Grants and Contracts Details
Description
Difficult to heal wounds are of significant health concern for military personnel and their family, especially those linked to diabetes, since diabetes has reached epidemic proportions in the Western Society. Despite being linked to high mortality, low quality of life and other health complications (1), wounds that are difficult to heal are still a mystery, and most pharmacologic regimens are inefficient (2,3). Wound healing is a complex process consisting of three coordinately regulated phases, namely inflammatory, proliferative and remodeling phase. Wounds that fail to repair show signs of chronic inflammation without progression to latter stages of re-epithelialization and proliferation. We propose that an enzyme called acid sphingomyelinase (ASMase) is key for the coordinated release of pro-inflammatory and proliferative mediators at the site of the wound and that A-SMase deregulation during diabetes is responsible for delayed wound healing in diabetic patients.

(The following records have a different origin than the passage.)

/-- **`(E′, ι₀)` over `k = ℚ(ζ₃)` is a structure of type `(ℚ(ζ₃), Φ)` for some CM type `Φ`**:
`(E′ ⊗_k ℂ, ι₀ ⊗ ℂ)` realises a CM type of `K = ℚ(ζ₃)` read on `H¹(E′(ℂ); ℂ)` — Shimura §5.2 over `k` for the
`k`-rational `[ω]` with `Φ₃([ω]) = 0`, `2 dim = φ(3)` (`CMSquare.exists_isCMTypeRealisationOver_iotaOfCyclotomic`).
Which of the two CM types of `ℚ(√-3)` occurs depends on the embedding `k → ℂ` and is not asserted.
[cite: Shimura1998, §5.2 and §19.7] [cite: SilvermanAEC2009, App. C §11 Example 11.3.1] -/
theorem exists_isCMTypeRealisationOver_iota₀ :
    ∃ Φ : CMType K₃, IsCMTypeRealisationOver Φ (J0.abelianVariety K₃) iota₀ :=
  CMSquare.exists_isCMTypeRealisationOver_iotaOfCyclotomic isPrimitiveRoot_zeta (J0.abelianVariety K₃)
    aeval_mulOmega_cyclotomic_three two_mul_dim

/-- **Every CM type of `ℚ(ζ₃)` is realised over `k = ℚ(ζ₃)` on `E′ : y² + y = x³`**: for each of the two CM
types `Φ = {φ}`, `{φ̄}` of `ℚ(√-3)` there is `ι : ℤ[ζ₃] → End_k(E′)` (`ζ₃ ↦ [ω]`, resp. `ζ₃ ↦ [ω²] = [ω̄]`) with
`IsCMTypeRealisationOver Φ E′ ι` — the structure `(E′, ι₀)` and its twist by complex conjugation
(`IsCMTypeRealisationOver.exists_of_finrank_eq_two`). [cite: Shimura1998, §8.4 Example (1) and §19.7]
[cite: SilvermanAEC2009, App. C §11 Example 11.3.1] -/
theorem exists_isCMTypeRealisationOver_of_cmType (Φ : CMType K₃) :
    ∃ ι : 𝓞 K₃ →+* End E′, IsCMTypeRealisationOver Φ (J0.abelianVariety K₃) ι := by
  obtain ⟨Φ₀, hΦ₀⟩ := exists_isCMTypeRealisationOver_iota₀
  exact hΦ₀.exists_of_finrank_eq_two finrank_eq_two Φ

/-! ### The junction `HasRationalInvariantForms E′` and Proposition 30 -/

/-- Two `ℚ`-embeddings of a normal extension into any field have the same image (copy of the tree's
`SorensenPatching.fieldRange_eq_fieldRange_of_normal`, kept local to spare the import). [folklore] -/
private theorem fieldRange_eq_fieldRange_of_normal' {F L M : Type*} [Field F] [Field L] [Field M]
    [Algebra F L] [Algebra F M] [Normal F L] (f g : L →ₐ[F] M) : f.fieldRange = g.fieldRange := by
  have key : ∀ f g : L →ₐ[F] M, g.fieldRange ≤ f.fieldRange := by
    intro f g
    haveI : Normal F f.fieldRange := Normal.of_algEquiv f.equivFieldRange
    have h := AlgHom.fieldRange_of_normal (g.comp f.equivFieldRange.symm.toAlgHom)
    intro z hz
    obtain ⟨x, rfl⟩ := AlgHom.mem_fieldRange.1 hz
    rw [← h]
    exact ⟨f.equivFieldRange x, by simp⟩
  exact le_antisymm (key g f) (key f g)

/-- **`K* ⊆ k` for `k = K = ℚ(ζ₃)`**: for EVERY CM type `Φ = {φ}` of `ℚ(ζ₃)`, the complex reflex field
`ℚ(tr_Φ) = φ(ℚ(ζ₃))` lies in (indeed equals) the image of `k = ℚ(ζ₃)` under the chosen embedding (`ℚ(ζ₃)/ℚ`
is normal, so all its embeddings have the same image `ℚ(√-3) ⊂ ℂ`). [cite: Shimura1998, §8.4 Example (1)] -/
theorem traceField_le_fieldRange_embedding (Φ : CMType K₃) :
    (traceField Φ).toSubfield ≤ embedding.fieldRange := by
  haveI : IsGalois ℚ K₃ := IsCyclotomicExtension.isGalois {3} ℚ K₃
  obtain ⟨φ, rfl⟩ := CMTypeCount.exists_eq_single finrank_eq_two Φ
  rw [CMTypeCount.traceField_single finrank_eq_two φ,
    fieldRange_eq_fieldRange_of_normal' φ.toRatAlgHom embedding.toRatAlgHom]
  intro z hz
  obtain ⟨x, rfl⟩ := AlgHom.mem_fieldRange.1 hz
  exact RingHom.mem_fieldRange.2 ⟨x, rfl⟩

/-- **The junction holds for the Eisenstein curve**: for `E′ : y² + y = x³` over `k = ℚ(ζ₃) ⊂ ℂ`,
`HasRationalInvariantForms E′` — every `k`-endomorphism acts on `H^{1,0}(E′ ⊗ ℂ) = ℂω` by an element of
`ℚ(√-3) = k` ("`[ω]^*ω = ζ₃ω`"), by `IsCMTypeRealisationOver.hasRationalInvariantForms_of_traceField_le`
(the dimension-one criterion of `ReflexFieldOfDefinitionDimOne`) on the structure `(E′, ι₀)`.
[cite: Shimura1998, §2.8 and §8.5 Prop. 30] [cite: SilvermanAEC2009, III.5 Cor. 5.6 and App. C §11 Example 11.3.1] -/
theorem hasRationalInvariantForms : HasRationalInvariantForms (J0.abelianVariety K₃) := by
  obtain ⟨Φ, hΦ⟩ := exists_isCMTypeRealisationOver_iota₀
  exact hΦ.hasRationalInvariantForms_of_traceField_le finrank_eq_two (traceField_le_fieldRange_embedding Φ)

/-- **Proposition 30 FIRES on the Eisenstein curve**: for every CM type `Φ` of `ℚ(ζ₃)` and every
`ι : ℤ[ζ₃] → End_k(E′)` making `(E′, ι)` a structure of type `(ℚ(ζ₃), Φ)` over `k = ℚ(ζ₃)`, Shimura's
`K* = ℚ(tr_Φ) ⊆ k` is an instance of the typed Prop. 30 (`traceField_le_fieldRange_of_isCMTypeRealisationOver`)
with its junction hypothesis DISCHARGED by `hasRationalInvariantForms`. [cite: Shimura1998, §8.5 Prop. 30 (p. 88)] -/
theorem traceField_le_fieldRange_of_isCMTypeRealisationOver {Φ : CMType K₃} {ι : 𝓞 K₃ →+* End E′}
    (h : IsCMTypeRealisationOver Φ (J0.abelianVariety K₃) ι) :
    (traceField Φ).toSubfield ≤ embedding.fieldRange :=
  ComplexMultiplication.traceField_le_fieldRange_of_isCMTypeRealisationOver h hasRationalInvariantForms

/-! ### Corollaries: `E′ ⊗ ℂ` and the complex curve `y² + y = x³` are of CM type (étale form) -/

open Literature.AlgebraicGeometry.Milne1999 (IsOfCMType)

/-- **`E′ ⊗_k ℂ` is of CM type** (Milne 1999 p. 54, étale form `Milne1999.IsOfCMType`: `End⁰` contains a
commutative reduced `ℚ`-subalgebra of degree `2 dim`, here `ℚ(ι₀(𝓞_K)) ≅ ℚ(√-3)`), by the tree theorem
`IsCMTypeRealisation.isOfCMType`. [cite: Milne1999, §2 p. 54] [cite: SilvermanAEC2009, App. C §11 Example 11.3.1] -/
theorem isOfCMType_baseChange : IsOfCMType ((J0.abelianVariety K₃).baseChange ℂ) := by
  obtain ⟨Φ, θ, h⟩ := exists_isCMTypeRealisationOver_iota₀
  exact h.isOfCMType

/-- `3` is a unit of `ℂ`; a LOCAL instance (so that `y² + y = x³` over `ℂ` is elliptic). [folklore] -/
private theorem fact_isUnit_three_complex : Fact (IsUnit (3 : ℂ)) := ⟨isUnit_iff_ne_zero.mpr three_ne_zero⟩

attribute [local instance] fact_isUnit_three_complex

/-- `ω = e^{2πi/3} ∈ ℂ` satisfies `ω² + ω + 1 = 0` (a primitive cube root of unity, Mathlib
`Complex.isPrimitiveRoot_exp`). [folklore] -/
private theorem exp_sq_add_exp_add_one :
    Complex.exp (2 * Real.pi * Complex.I / 3) ^ 2 + Complex.exp (2 * Real.pi * Complex.I / 3) + 1 = 0 := by
  have h := (Complex.isPrimitiveRoot_exp 3 (by norm_num)).isRoot_cyclotomic (by norm_num)
  rw [cyclotomic_three, IsRoot.def] at h
  simpa [eval_add, eval_pow, eval_X, eval_one] using h

/-- `Φ₃([ω]) = 0` in `End(E′_ℂ)` for the COMPLEX curve `E′_ℂ : y² + y = x³` and `[ω] = [e^{2πi/3}]`.
[cite: SilvermanAEC2009, App. C §11 Example 11.3.1] -/
theorem aeval_mulOmega_complex_cyclotomic_three :
    aeval (R := ℤ) (show End (J0.abelianVariety ℂ) from J0.mulOmega exp_sq_add_exp_add_one)
      (cyclotomic 3 ℤ) = 0 :=
  J0.aeval_mulOmega_cyclotomic_three exp_sq_add_exp_add_one

/-- **The complex elliptic curve `y² + y = x³` is of CM type** (étale form): `([ω] : E′_ℂ ⟶ E′_ℂ)` with
`Φ₃([ω]) = 0`, `2 dim E′_ℂ = φ(3)`, realises a CM type of `ℚ(ζ₃)` on `H¹` (`CyclotomicPair.exists_isCMTypeRealisation`),
hence `End⁰(E′_ℂ) ⊇ ℚ(√-3)` of degree `2 = 2 dim`. [cite: SilvermanAEC2009, App. C §11 Example 11.3.1] [cite: Milne1999, §2 p. 54] -/
theorem isOfCMType_complex : IsOfCMType (J0.abelianVariety ℂ) := by
  obtain ⟨ι, φ, Φ, -, hreal, -⟩ := CyclotomicPair.exists_isCMTypeRealisation (K := K₃)
    (A := J0.abelianVariety ℂ) isPrimitiveRoot_zeta aeval_mulOmega_complex_cyclotomic_three
    (by rw [J0.dim_abelianVariety]; decide)
  exact hreal.isOfCMType

end EisensteinCMCurve

/-- **For EVERY CM type `Φ` of `ℚ(ζ₃)`: a structure of type `(ℚ(ζ₃), Φ)` over the number field `ℚ(ζ₃)` on an
elliptic curve satisfying the junction of Shimura's Prop. 30** (`HasRationalInvariantForms`): `k = K = ℚ(ζ₃)`,
`A₀ = E′ : y² + y = x³`, `ι = ι₀` (`ζ₃ ↦ [ω]`) or `ι₀ ∘ c` — the `ℚ(√-3)` companion of
`forall_cmType_exists_isCMTypeRealisationOver_and_hasRationalInvariantForms` (`ℚ(i)`, `y² = x³ + x`).
[cite: SilvermanAEC2009, III.10.1 and App. C §11 Example 11.3.1] [cite: Shimura1998, §8.4 Example (1), §8.5 Prop. 30, §19.7] -/
theorem forall_cmType_three_exists_isCMTypeRealisationOver_and_hasRationalInvariantForms :
    ∀ Φ : CMType (CyclotomicField 3 ℚ),
      ∃ (_ : Algebra (CyclotomicField 3 ℚ) ℂ) (A₀ : AbelianVariety (CyclotomicField 3 ℚ))
        (ι : 𝓞 (CyclotomicField 3 ℚ) →+* End A₀),
        A₀.dim = 1 ∧ IsCMTypeRealisationOver Φ A₀ ι ∧ HasRationalInvariantForms A₀ := by
  intro Φ
  letI : Algebra (CyclotomicField 3 ℚ) ℂ := EisensteinCMCurve.algebraComplex
  letI : Fact (IsUnit (3 : CyclotomicField 3 ℚ)) := ⟨isUnit_iff_ne_zero.mpr three_ne_zero⟩
  haveI : IsCyclotomicExtension {3} ℚ (CyclotomicField 3 ℚ) := CyclotomicField.isCyclotomicExtension 3 ℚ
  obtain ⟨ι, hι⟩ := EisensteinCMCurve.exists_isCMTypeRealisationOver_of_cmType Φ
  exact ⟨EisensteinCMCurve.algebraComplex, J0.abelianVariety (CyclotomicField 3 ℚ), ι,
    J0.dim_abelianVariety _, hι, EisensteinCMCurve.hasRationalInvariantForms⟩

/-- **A one-dimensional complex abelian variety of CM type by `ℚ(√-3)`** on the tree's carrier: the complex
curve `y² + y = x³` with `[e^{2πi/3}]` (companion of `exists_isOfCMType_dim_eq_one`, the Gaussian curve).
[cite: SilvermanAEC2009, App. C §11 Example 11.3.1] [cite: Milne1999, §2 p. 54] -/
theorem exists_isOfCMType_dim_eq_one' :
    ∃ A : AbelianVariety ℂ, A.dim = 1 ∧ Literature.AlgebraicGeometry.Milne1999.IsOfCMType A ∧
      ∃ u : A ⟶ A, u ≠ 𝟙 A ∧ (u ≫ u) ≫ u = 𝟙 A :=
  letI : Fact (IsUnit (3 : ℂ)) := ⟨isUnit_iff_ne_zero.mpr three_ne_zero⟩
  ⟨J0.abelianVariety ℂ, J0.dim_abelianVariety ℂ, EisensteinCMCurve.isOfCMType_complex,
    J0.mulOmega EisensteinCMCurve.exp_sq_add_exp_add_one,
    J0.mulOmega_ne_id _, J0.mulOmega_comp_mulOmega_comp_mulOmega _⟩

end Literature.NumberTheory.ComplexMultiplication

end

Acid sphingomyelinase (SMase) catalyzes the first step in a chain of reactions that lead to the hydrolysis of the major structural lipid of mammalian membranes and lipoproteins, sphingomyelin (SM), to bioactive lipids ceramide, sphingosine, and sphingosine-1-phosphate (S1P). Acid sphigomyelinase exists in two forms, secretory (S-SMase) and lysosomal (L-SMase), that have a common precursor but undergo different post-translational modification (4,5). The two forms have very distinct functions and evidence suggest that the L-SMase may be key in the wound healing process. For one thing, the L-SMase product, ceramide is intrinsic inhibitor of TNFĄ Converting Enzyme (TACE), which controls the secretion of mature/active TNFĄ from macrophages (6). Macrophages with reduced L-SMase activity exhibit higher TACE activity, and respectively secrete 2 to 5 times more TNFĄ that is main culprit for the impairment of the wound healing process during diabetes. For another, due to defects in endocytic process, macrophages with low L-SMase fail to properly clear invading bacteria, resulting in a local and systemic hyperresponse to infection (7). Last, but not least, L-SMase controls the levels of the secretory bioactive lipid, sphingosine-1-phospate (S1P), which is known to induce cell proliferation, migration, and angiogenesis (8). However, the key rational for the need to establish the role of ASMase in wound healing comes for observations that macrophages from animals with diet-induced diabetes exhibit very low L-SMase activity, as compared to control macrophages, likely caused by a shift in the post-translational processing of the ASMase precursor away form L-SMase and towards S-SMase. Inspite of these indirect indications for the role of L-SMase in coordination of the wound healing process, that possibility had never been tested directly in appropriate animal models. The objective of this application is to decipher the role of ASMase in wound healing in healthy and diabetic state and test whether targeting ASMase is appropriate approach to facilitate the repair process.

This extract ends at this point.